## What you are asked to do
From the records below, set down exactly the lines starting with the line that contains "AdjoinRoot.of.injective_of_degree_ne_zero (by" and going on through the line that contains "have hspanA : maximalIdeal". Nothing else is wanted.

## Stored data
++++++++
/-- **Case (i): `c` residually new** (`c̄ ∉ k'`). Then `X^p − \\bar y` is irreducible over `k'` (Kummer: `\\bar y` is not a
`p`-th power in `k'`), so `A = R'[X]/(X^p − y)` is local with maximal ideal `𝔪' A`, generated by `dim R' = dim A`
elements: `A` is regular local. [cite: KimuraNiitsuma1980, Lemma 2.4] -/
theorem isRegularLocalRing_adjoinRoot_of_residue (hR' : (frobenius R p).range ≤ R')
    (hreg : IsRegularLocalRing R') (c : R) (hc : ∀ b : R', c - b ∉ maximalIdeal R) :
    IsRegularLocalRing (AdjoinRoot (X ^ p - C (⟨c ^ p, hR' ⟨c, rfl⟩⟩ : R') : R'[X])) := by
  classical
  haveI := hreg
  have hp' : p.Prime := hp.out
  haveI : IsDomain R' := isDomain_of_isRegularLocalRing R'
  set y : R' := ⟨c ^ p, hR' ⟨c, rfl⟩⟩ with hy
  set f : R'[X] := X ^ p - C y with hf
  have hmon : f.Monic := monic_X_pow_sub_C y hp'.ne_zero
  haveI : Module.Finite R' (AdjoinRoot f) := hmon.finite_adjoinRoot
  haveI : Module.Free R' (AdjoinRoot f) := hmon.free_adjoinRoot
  haveI : Algebra.IsIntegral R' (AdjoinRoot f) := inferInstance
  -- irreducibility of `X^p - ȳ` over `k'`
  have hirr : Irreducible (f.map (residue R')) := by
    have hfm : f.map (residue R') = X ^ p - C (residue R' y) := by
      rw [hf, Polynomial.map_sub, Polynomial.map_pow, map_X, map_C]
    rw [hfm]
    refine X_pow_sub_C_irreducible_of_prime hp' fun b hb => ?_
    obtain ⟨b, rfl⟩ := residue_surjective b
    rw [← map_pow, ← sub_eq_zero, ← map_sub, residue_eq_zero_iff, mem_maximalIdeal_iff hR'] at hb
    apply hc b
    have hb' : ((b : R) - c) ^ p ∈ maximalIdeal R := by
      rw [sub_pow_char]; exact hb
    rw [← neg_sub]
    exact (maximalIdeal R).neg_mem ((maximalIdeal.isMaximal R).isPrime.mem_of_pow_mem p hb')
  haveI hloc := Literature.RingTheory.DiscreteValuationRing.isLocalRing_adjoinRoot_of_irreducible_map f hmon hirr
  have hmax := Literature.RingTheory.DiscreteValuationRing.maximalIdeal_adjoinRoot_eq_map f hmon hirr
  -- `μ(𝔪_A) ≤ μ(𝔪') = dim R' = dim A`
  have hinjA : Function.Injective (algebraMap R' (AdjoinRoot f)) :=
    AdjoinRoot.of.injective_of_degree_ne_zero (by
      rw [hf, degree_X_pow_sub_C hp'.pos y]; exact_mod_cast hp'.ne_zero)
  have hdimA : ringKrullDim (AdjoinRoot f) = ringKrullDim R' :=
    (Literature.RingTheory.KrullDimension.ringKrullDim_eq_of_isIntegral hinjA).symm
  have fg' := (maximalIdeal R').fg_of_isNoetherianRing
  have hfin := Submodule.FG.finite_generators fg'
  have hspanA : maximalIdeal (AdjoinRoot f) =
      Ideal.span ((AdjoinRoot.of f) '' (maximalIdeal R').generators) := by
    rw [hmax, ← Ideal.map_span]
    congr 1
    exact ((maximalIdeal R').span_generators).symm
  refine IsRegularLocalRing.of_spanFinrank_maximalIdeal_le _ ?_
  rw [hdimA, ← (isRegularLocalRing_iff R').mp hreg, Nat.cast_le, hspanA, ← Submodule.FG.generators_ncard fg']
  exact (Submodule.spanFinrank_span_le_ncard_of_finite (hfin.image _)).trans (Set.ncard_image_le hfin)

end RelativePBasis

/-! ## Slicing by `y ∈ 𝔪' ∖ 𝔪²` and lifting a `p`-basis (KN 1982, p. 377, end of the proof) -/

namespace RelativePBasis

open Polynomial Literature.AlgebraicGeometry.Resolution

variable {p : ℕ} [hp : Fact p.Prime] {R : Type u} [CommRing R]

/-- A proper quotient of a ring of prime characteristic `p` has characteristic `p`. [folklore] -/
private theorem charP_quotient_of_ne_top [CharP R p] (I : Ideal R) (hI : I ≠ ⊤) : CharP (R ⧸ I) p :=
  CharP.quotient' p I fun x hx => by
    by_contra h
    have hndvd : ¬ p ∣ x := fun hd => h ((CharP.cast_eq_zero_iff R p x).mpr hd)
    exact hI (I.eq_top_of_isUnit_mem hx ((CharP.isUnit_natCast_iff hp.out).mpr hndvd))

variable [CharP R p] [IsRegularLocalRing R] {R' : Subring R}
++++++++
## Written solution
    AdjoinRoot.of.injective_of_degree_ne_zero (by
      rw [hf, degree_X_pow_sub_C hp'.pos y]; exact_mod_cast hp'.ne_zero)
  have hdimA : ringKrullDim (AdjoinRoot f) = ringKrullDim R' :=
    (Literature.RingTheory.KrullDimension.ringKrullDim_eq_of_isIntegral hinjA).symm
  have fg' := (maximalIdeal R').fg_of_isNoetherianRing
  have hfin := Submodule.FG.finite_generators fg'
  have hspanA : maximalIdeal (AdjoinRoot f) =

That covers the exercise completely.